Let’s take a look at how the command started out in my deployment script.

rsync -a --delete $PWD/public/ nicholas@$DEPLOYMENT_IP:/var/www/nicholas.cloud

This works well enough, updating my website with the latest build artifacts and cleaning up any (removed) files that should no longer with --delete. The dangerous option here is that unassuming -a, which we’ll see later.

The trouble here is that most of these artifacts are generated during a build. Even if they don’t change between builds, rsync will still waste time on them because they have a “newer” timestamp.

Since timestamps can’t be used to identify a change, another option is to compare a hash of the file contents. Thankfully, rsync supports a --checksum option, so now files will be updated if they have a different size or checksum!

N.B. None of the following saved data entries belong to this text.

set_option maxHeartbeats 1600000 in
/-- **THE TAME-INERTIAL LAW (kernel, hypothesis-free): equivariant uniformization above a totally tamely ramified
cyclic top COMES DOWN, whatever the residue field.**  Given a model `R ⊆ O`, ENLARGE it downstairs to
`R₁ := R[ζ, (ζ^j - 1)⁻¹ (0 < j < ℓ)] ⊆ O` (`ζ^j - 1 ∈ O×` because `ℓ ∈ O×`: `valuation_sub_one_eq_one`); the cell
gives a `σ`-stable regular model `R₁[t₀] ⊆ O′`; Cossart–Piltant's toric descent step for models (Literature
`exists_fixed_model_isRegularLocalRing`, whose hypotheses are EXACTLY: base fixed by `σ` and universally catenary,
`ℓ⁻¹, ζ, (ζ^j-1)⁻¹` in the base, `σ` residually trivial on the upstairs local ring, residues algebraic over the base
— no «residues in `k`») yields `σ`-fixed `t ⊆ O′` with `R₁[t]` regular at the centre; fixed elements lie in `K`
(cyclic Galois), pull back and transport as in g25's law. (Sources: CossartPiltant2008, proof of Lemma 9.4 (HAL pp.
28–29); CossartPiltant2019, Prop. 4.10.) -/
theorem relLU_of_tameInertialLUAbove {O : ValuationSubring K} (h : TameInertialLUAbove k O) :
    RelLocalUniformization k K O := by
  classical
  intro R hRfg hRfrac hRO
  obtain ⟨K', hfin, hgal, σ, hcyc, ℓ, hℓ, hℓk, hσℓ, ζ, hζ, O', hO'O, hσO', hresO, halgO, hLU⟩ := h
  haveI := hfin
  haveI := hgal
  have hfinj : Function.Injective (algebraMap K K' : K →+* K') := (algebraMap K K').injective
  -- (1) membership in `O` and `v < 1` are read upstairs (`O = O′ ∩ K`)
  have hmemO : ∀ x : K, x ∈ O ↔ algebraMap K K' x ∈ O' := fun x => by
    rw [← hO'O]
    rfl
  have hvalO : ∀ y : K, O.valuation y < 1 ↔ O'.valuation (algebraMap K K' y) < 1 := fun y => by
    rw [← valuation_comap_lt_one_iff O' (algebraMap K K' : K →+* K') y, hO'O]
  -- (2) `σ` fixes `K` and `k`; constants lie in `O`
  have hσf : ∀ x : K, σ (algebraMap K K' x) = algebraMap K K' x := fun x => σ.commutes x
  have hfk : ∀ c : k, algebraMap K K' (algebraMap k K c) = algebraMap k K' c := fun c =>
    (IsScalarTower.algebraMap_apply k K K' c).symm
  have hkO : ∀ c : k, algebraMap k K c ∈ O := fun c => hRO (R.algebraMap_mem c)
  have hℓ0 : ℓ ≠ 0 := hℓ.ne'
  -- (3) the units `ℓ, ζ, ζ^j - 1` of `O`
  have hℓK : (ℓ : K) = algebraMap k K (ℓ : k) := by rw [map_natCast]
  have hℓne : (ℓ : K) ≠ 0 := by
    rw [hℓK]
    exact (_root_.map_ne_zero _).mpr hℓk
  have hvℓ : O.valuation (ℓ : K) = 1 := by
    have h1 : O.valuation (ℓ : K) ≤ 1 := (O.valuation_le_one_iff _).mpr (by rw [hℓK]; exact hkO _)
    have h2 : O.valuation (ℓ : K)⁻¹ ≤ 1 :=
      (O.valuation_le_one_iff _).mpr (by rw [hℓK, ← map_inv₀]; exact hkO _)
    have h3 : O.valuation (ℓ : K) * O.valuation (ℓ : K)⁻¹ = 1 := by
      rw [← map_mul, mul_inv_cancel₀ hℓne, map_one]
    refine le_antisymm h1 ?_
    calc (1 : _) = O.valuation (ℓ : K) * O.valuation (ℓ : K)⁻¹ := h3.symm
      _ ≤ O.valuation (ℓ : K) * 1 := mul_le_mul' le_rfl h2
      _ = O.valuation (ℓ : K) := mul_one _
  have hvζ : O.valuation ζ = 1 := by
    have h1 : (O.valuation ζ) ^ ℓ = 1 := by rw [← map_pow, hζ.pow_eq_one, map_one]
    exact (pow_eq_one_iff_left hℓ0).mp h1
  have hζO : ζ ∈ O := (O.valuation_le_one_iff _).mp hvζ.le
  have hvη : ∀ j : ℕ, 0 < j → j < ℓ → O.valuation (ζ ^ j - 1) = 1 := by
    intro j hj hjℓ
    refine valuation_sub_one_eq_one O hvℓ (by rw [map_pow, hvζ, one_pow]) ?_
      (hζ.pow_ne_one_of_pos_of_lt hj.ne' hjℓ)
    rw [← pow_mul, mul_comm, pow_mul, hζ.pow_eq_one, one_pow]
  have hηne : ∀ j : ℕ, 0 < j → j < ℓ → ζ ^ j - 1 ≠ 0 := fun j hj hjℓ =>
    sub_ne_zero.mpr (hζ.pow_ne_one_of_pos_of_lt hj.ne' hjℓ)
  -- (4) the ENLARGED model `R₁ = R[ζ, (ζ^j - 1)⁻¹] ⊆ O` downstairs
  obtain ⟨s₀, hs₀⟩ := hRfg
  let z₀ : Finset K := insert ζ ((Finset.Ioo 0 ℓ).image fun j => (ζ ^ j - 1)⁻¹)
  let R₁ : Subalgebra k K := Algebra.adjoin k ((s₀ : Set K) ∪ (z₀ : Set K))
  have hRR₁ : R ≤ R₁ := by
    rw [← hs₀]
    exact Algebra.adjoin_mono Set.subset_union_left
  have hR₁fg : R₁.FG := ⟨s₀ ∪ z₀, by rw [Finset.coe_union]⟩
  have hR₁frac : IsFractionRing R₁ K := LogCanQuotLU.Negative.isFractionRing_of_le hRR₁ hRfrac
  have hz₀O : ∀ z ∈ z₀, z ∈ O := by
    intro z hz
    rcases Finset.mem_insert.mp hz with rfl | hz
    · exact hζO
    · obtain ⟨j, hj, rfl⟩ := Finset.mem_image.mp hz
      obtain ⟨hj0, hjℓ⟩ := Finset.mem_Ioo.mp hj
      rw [← O.valuation_le_one_iff, map_inv₀, hvη j hj0 hjℓ, inv_one]
  have hs₀R : ∀ x ∈ (s₀ : Set K), x ∈ R := fun x hx => by
    rw [← hs₀]
    exact Algebra.subset_adjoin hx
  have hR₁cl : R₁.toSubring = Subring.closure (Set.range (algebraMap k K) ∪ ((s₀ : Set K) ∪ (z₀ : Set K))) :=
    Algebra.adjoin_eq_ring_closure _
  have hR₁O : R₁.toSubring ≤ O.toSubring := by
    rw [hR₁cl]
    refine Subring.closure_le.mpr ?_
    rintro x (⟨c, rfl⟩ | hx | hx)
    · exact hkO c
    · exact hRO (hs₀R x hx)
    · exact hz₀O x hx
  have hζR₁ : ζ ∈ R₁ := Algebra.subset_adjoin (Or.inr (Finset.mem_insert_self _ _))
  have hηR₁ : ∀ j : ℕ, 0 < j → j < ℓ → (ζ ^ j - 1)⁻¹ ∈ R₁ := fun j hj hjℓ =>
    Algebra.subset_adjoin (Or.inr (Finset.mem_insert_of_mem
      (Finset.mem_image.mpr ⟨j, Finset.mem_Ioo.mpr ⟨hj, hjℓ⟩, rfl⟩)))
  -- (5) the cell's clause for `R₁`
  obtain ⟨t₀, hT₀O, hσT₀, hreg⟩ := hLU R₁ hR₁fg hR₁frac hR₁O
  haveI := hreg
  -- (6) the base `S = R₁` read in `K′`
  have hRS : ∀ x ∈ R₁, algebraMap K K' x ∈ R₁.toSubring.map (algebraMap K K' : K →+* K') :=
    fun x hx => Subring.mem_map.mpr ⟨x, hx, rfl⟩
  have hσS : ∀ s ∈ R₁.toSubring.map (algebraMap K K' : K →+* K'), (σ : K' ≃+* K') s = s := by
    intro s hs
    obtain ⟨x, -, rfl⟩ := Subring.mem_map.mp hs
    exact hσf x
  haveI : Algebra.FiniteType k R₁ := (Subalgebra.fg_iff_finiteType R₁).mp hR₁fg
  have hSuc : IsUniversallyCatenaryRing (R₁.toSubring.map (algebraMap K K' : K →+* K')) :=
    (isUniversallyCatenaryRing_of_finiteType_field k R₁).of_surjective
      ((algebraMap K K' : K →+* K').restrict R₁ (R₁.toSubring.map (algebraMap K K' : K →+* K')) hRS) (by
        rintro ⟨y, hy⟩
        obtain ⟨x, hx, rfl⟩ := Subring.mem_map.mp hy
        exact ⟨⟨x, hx⟩, rfl⟩)
  have hkS : ∀ c : k, algebraMap k K' c ∈ R₁.toSubring.map (algebraMap K K' : K →+* K') := fun c => by
    rw [← hfk]
    exact hRS _ (R₁.algebraMap_mem c)
  let ψ : k →+* R₁.toSubring.map (algebraMap K K' : K →+* K') := (algebraMap k K').codRestrict _ hkS
  have hℓu : IsUnit ((ℓ : R₁.toSubring.map (algebraMap K K' : K →+* K'))) := by
    rw [← map_natCast ψ ℓ]
    exact (IsUnit.mk0 _ hℓk).map ψ
  have hζS : algebraMap K K' ζ ∈ R₁.toSubring.map (algebraMap K K' : K →+* K') := hRS ζ hζR₁
  have hζℓ : (algebraMap K K' ζ) ^ ℓ = 1 := by
    rw [← map_pow, hζ.pow_eq_one, map_one]
  have hζu : ∀ j : ℕ, 0 < j → j < ℓ →
      IsUnit ((⟨algebraMap K K' ζ, hζS⟩ : R₁.toSubring.map (algebraMap K K' : K →+* K')) ^ j - 1) := by
    intro j hj hjℓ
    have hw : ((algebraMap K K' ζ) ^ j - 1) * algebraMap K K' ((ζ ^ j - 1)⁻¹) = 1 := by
      rw [← map_pow, ← map_one (algebraMap K K' : K →+* K'), ← map_sub, ← map_mul,
        mul_inv_cancel₀ (hηne j hj hjℓ)]
    refine IsUnit.of_mul_eq_one ⟨algebraMap K K' ((ζ ^ j - 1)⁻¹), hRS _ (hηR₁ j hj hjℓ)⟩
      (Subtype.ext ?_)
    show ((algebraMap K K' ζ) ^ j - 1) * algebraMap K K' ((ζ ^ j - 1)⁻¹) = 1
    exact hw
  -- (7) `σ` fixes `O′`, is residually trivial, and `κ(O′)` is algebraic over the base
  have hσO'' : ∀ x ∈ O', (σ : K' ≃+* K') x ∈ O' := fun x hx => (hσO' x).mp hx
  have hres : ∀ b ∈ locAtCentre (modelAbove k R₁ K' t₀) O', O'.valuation ((σ : K' ≃+* K') b - b) < 1 :=
    fun b hb => hresO b (locAtCentre_le hT₀O hb)
  have hcomp : (algebraMap (R₁.toSubring.map (algebraMap K K' : K →+* K')) K').comp ψ = algebraMap k K' :=
    RingHom.ext fun _ => rfl
  have halg : ∀ z : O', ∃ q : Polynomial (R₁.toSubring.map (algebraMap K K' : K →+* K')),
      (∃ i, IsUnit (q.coeff i)) ∧ O'.valuation (Polynomial.aeval (z : K') q) < 1 := by
    intro z
    obtain ⟨f, hf0, hfz⟩ := halgO z z.2
    refine ⟨f.map ψ, ⟨f.natDegree, ?_⟩, ?_⟩
    · rw [coeff_map]
      exact (IsUnit.mk0 _ (leadingCoeff_ne_zero.mpr hf0)).map ψ
    · have hq : Polynomial.aeval (z : K') (f.map ψ) = Polynomial.aeval (z : K') f := by
        rw [aeval_def, eval₂_map, hcomp, ← aeval_def]
      rw [hq]
      exact (O'.mem_nonunits_iff).mp hfz
  -- (8) Cossart–Piltant's toric descent step for models
  obtain ⟨t, hσt, hTO, hTreg⟩ := exists_fixed_model_isRegularLocalRing O' (σ : K' ≃+* K') hσO''
    (R₁.toSubring.map (algebraMap K K' : K →+* K')) hσS hSuc t₀ hT₀O hσT₀ hreg
    (IsRegularLocalRing.spanFinrank_maximalIdeal (R := locAtCentre (modelAbove k R₁ K' t₀) O')).symm
    hres halg hℓ0 (toRingEquiv_pow_eq_one hσℓ) hℓu (algebraMap K K' ζ) hζS hζℓ hζu
  -- (9) the fixed generators lie in `K`: pull the model back to `K`
  have ht_sub : (t : Set K') ⊆ Set.range (algebraMap K K' : K →+* K') := fun z hz =>
    exists_algebraMap_eq_of_fixed hcyc (hσt z hz)
  let tK : Finset K := t.preimage (algebraMap K K') (hfinj.injOn)
  have hftK : (algebraMap K K' : K →+* K') '' (tK : Set K) = (t : Set K') := by
    rw [Finset.coe_preimage]
    exact Set.image_preimage_eq_of_subset ht_sub
  let A₀ : Subalgebra k K := Algebra.adjoin k (((s₀ : Set K) ∪ (z₀ : Set K)) ∪ (tK : Set K))
  have hR₁A₀ : R₁ ≤ A₀ := Algebra.adjoin_mono Set.subset_union_left
  have hRA₀ : R ≤ A₀ := hRR₁.trans hR₁A₀
  have hA₀fg : A₀.FG := ⟨(s₀ ∪ z₀) ∪ tK, by rw [Finset.coe_union, Finset.coe_union]⟩
  have hA₀cl : A₀.toSubring =
      Subring.closure (Set.range (algebraMap k K) ∪ (((s₀ : Set K) ∪ (z₀ : Set K)) ∪ (tK : Set K))) :=
    Algebra.adjoin_eq_ring_closure _
  have hT : A₀.toSubring.map (algebraMap K K' : K →+* K') =
      Subring.closure (((R₁.toSubring.map (algebraMap K K' : K →+* K')) : Set K') ∪ (t : Set K')) := by
    have e1 : ((R₁.toSubring.map (algebraMap K K' : K →+* K') : Subring K') : Set K') =
        (Subring.closure ((algebraMap K K' : K →+* K') ''
          (Set.range (algebraMap k K) ∪ ((s₀ : Set K) ∪ (z₀ : Set K)))) : Set K') := by
      rw [hR₁cl, RingHom.map_closure]
    rw [hA₀cl, RingHom.map_closure, e1, Subring.closure_union, Subring.closure_eq, ← Subring.closure_union]
    simp only [Set.image_union, hftK, Set.union_assoc]
  have hA₀O : A₀.toSubring ≤ O.toSubring := by
    intro x hx
    have hfx : algebraMap K K' x ∈ A₀.toSubring.map (algebraMap K K' : K →+* K') :=
      Subring.mem_map.mpr ⟨x, hx, rfl⟩
    rw [hT] at hfx
    exact (hmemO x).mpr (hTO hfx)
  refine ⟨A₀, hA₀O, hRA₀, hA₀fg, ?_⟩
  -- (10) transport of the local ring at the centre along `K ↪ K′`
  let g : A₀.toSubring ≃+*
      Subring.closure (((R₁.toSubring.map (algebraMap K K' : K →+* K')) : Set K') ∪ (t : Set K')) :=
    (A₀.toSubring.equivMapOfInjective (algebraMap K K' : K →+* K') hfinj).trans (RingEquiv.subringCongr hT)
  have hg : ∀ x : A₀.toSubring, ((g x : Subring.closure (((R₁.toSubring.map
      (algebraMap K K' : K →+* K')) : Set K') ∪ (t : Set K'))) : K') = algebraMap K K' x := fun _ => rfl
  set P : Ideal A₀.toSubring := Ideal.comap (Subring.inclusion hA₀O) (IsLocalRing.maximalIdeal O) with hP
  set P' := subringCentre (Subring.closure (((R₁.toSubring.map (algebraMap K K' : K →+* K')) : Set K') ∪
    (t : Set K'))) O' hTO with hP'
  haveI hregP' : IsRegularLocalRing (Localization.AtPrime P') :=
    (isRegularLocalRing_locAtCentre_iff hTO).mp hTreg
  have hPP' : P = P'.comap g.toRingHom := by
    ext x
    simp only [hP, hP', Ideal.mem_comap, RingEquiv.toRingHom_eq_coe, RingHom.coe_coe,
      mem_subringCentre_iff]
    rw [ValuationSubring.valuation_lt_one_iff, hg]
    exact hvalO x
  have hmap : Submonoid.map g.toRingHom.toMonoidHom P.primeCompl = P'.primeCompl := by
    ext y
    constructor
    · rintro ⟨x, hx, rfl⟩
      change g x ∉ P'
      have hx' : x ∉ P := hx
      rw [hPP', Ideal.mem_comap] at hx'
      exact hx'
    · intro hy
      have hy' : y ∉ P' := hy
      refine ⟨g.symm y, ?_, ?_⟩
      · change g.symm y ∉ P
        rw [hPP', Ideal.mem_comap]
        change ¬ g (g.symm y) ∈ P'
        rw [g.apply_symm_apply]
        exact hy'
      · change g (g.symm y) = y
        exact g.apply_symm_apply y
  exact IsRegularLocalRing.of_ringEquiv (R := Localization.AtPrime P')
    (IsLocalization.ringEquivOfRingEquiv (Localization.AtPrime P) (Localization.AtPrime P') g hmap).symm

- rsync -a            --delete $PWD/public/ nicholas@$DEPLOYMENT_IP:/var/www/nicholas.cloud
+ rsync -a --checksum --delete $PWD/public/ nicholas@$DEPLOYMENT_IP:/var/www/nicholas.cloud

I thought this would work well enough, but looking at the remote I could see that timestamps on many files were still being updated. I hadn’t changed any content, so why was this happening?

I added in some options to start debugging. Aside from the usual -v/--verbose for extra information, I used --itemize-changes to see exactly how rsync was performing updates.

- rsync -a                      --checksum --delete $PWD/public/ nicholas@$DEPLOYMENT_IP:/var/www/nicholas.cloud
+ rsync -a -v --itemize-changes --checksum --delete $PWD/public/ nicholas@$DEPLOYMENT_IP:/var/www/nicholas.cloud

How does the command play out in my build logs?

sending incremental file list
.d..t...... ./
.f..t...... 404.html
.f..t...... index.html
.f..t...... index.xml
.f..t...... sitemap.xml
.d..t...... blog/
.f..t...... blog/index.html
.f..t...... blog/index.xml
.d..t...... blog/2017-reflection/
.f..t...... blog/2017-reflection/index.html
...

While rsync wasn’t modifying any file contents, it was modifying file timestamps. What could be causing that?

This was the point where I thought to look back over exactly what that -a option was doing, to see if it was responsible for this mess. First point of call, the man page!

-a, --archive       archive mode; equals -rlptgoD (no -H,-A,-X)

So -a implies several options, many related to file metadata: owner, group, permissions and, sure enough, timestamp.

I had my culprit.

With a further option, we can apply a workaround to skip updating timestamps.

- rsync -a            -v --itemize-changes --checksum --delete $PWD/public/ nicholas@$DEPLOYMENT_IP:/var/www/nicholas.cloud
+ rsync -a --no-times -v --itemize-changes --checksum --delete $PWD/public/ nicholas@$DEPLOYMENT_IP:/var/www/nicholas.cloud

To go the extra mile though, it’s much better to replace --archive with the only option I actually need: --recursive. It was also a good time to use long names for each option!

- rsync --archive --no-times -v          --itemize-changes --checksum --delete $PWD/public/ nicholas@$DEPLOYMENT_IP:/var/www/nicholas.cloud
+ rsync --recursive          --verbose   --itemize-changes --checksum --delete $PWD/public/ nicholas@$DEPLOYMENT_IP:/var/www/nicholas.cloud

Checking back on it a few days later, it seems to be faring well enough!

$ ls -lR /var/www/nicholas.cloud | grep 'Apr' |sed 's;.*A;A;' | cut -b -12 | sort --unique
Apr 10 04:09
Apr 10 05:49
Apr 11 03:12
Apr 13 06:32
Apr 13 07:34

Is this better/optimal?

While I prefer this updated rsync command, it’s worth noting that there a lot of moving partss to consider.

The delta-transfer algorithm rsync employs can greatly reduce the amount of data transferred when two files are largely similar/identical
Generating/comparing checksums may actually be slower than relying on timestamps and the false positives they entail
Nginx also employs the ETag header in addition to the Last-Modified header for certain resources

Is my solution really faster? Does it lead to better caching performance for end users? I don’t think you can tell without benchmarking, but that’s something to investigate another day.

If you’d like to know more about how rsync functions, I’d recommend checking out the man page and this higher-level overview!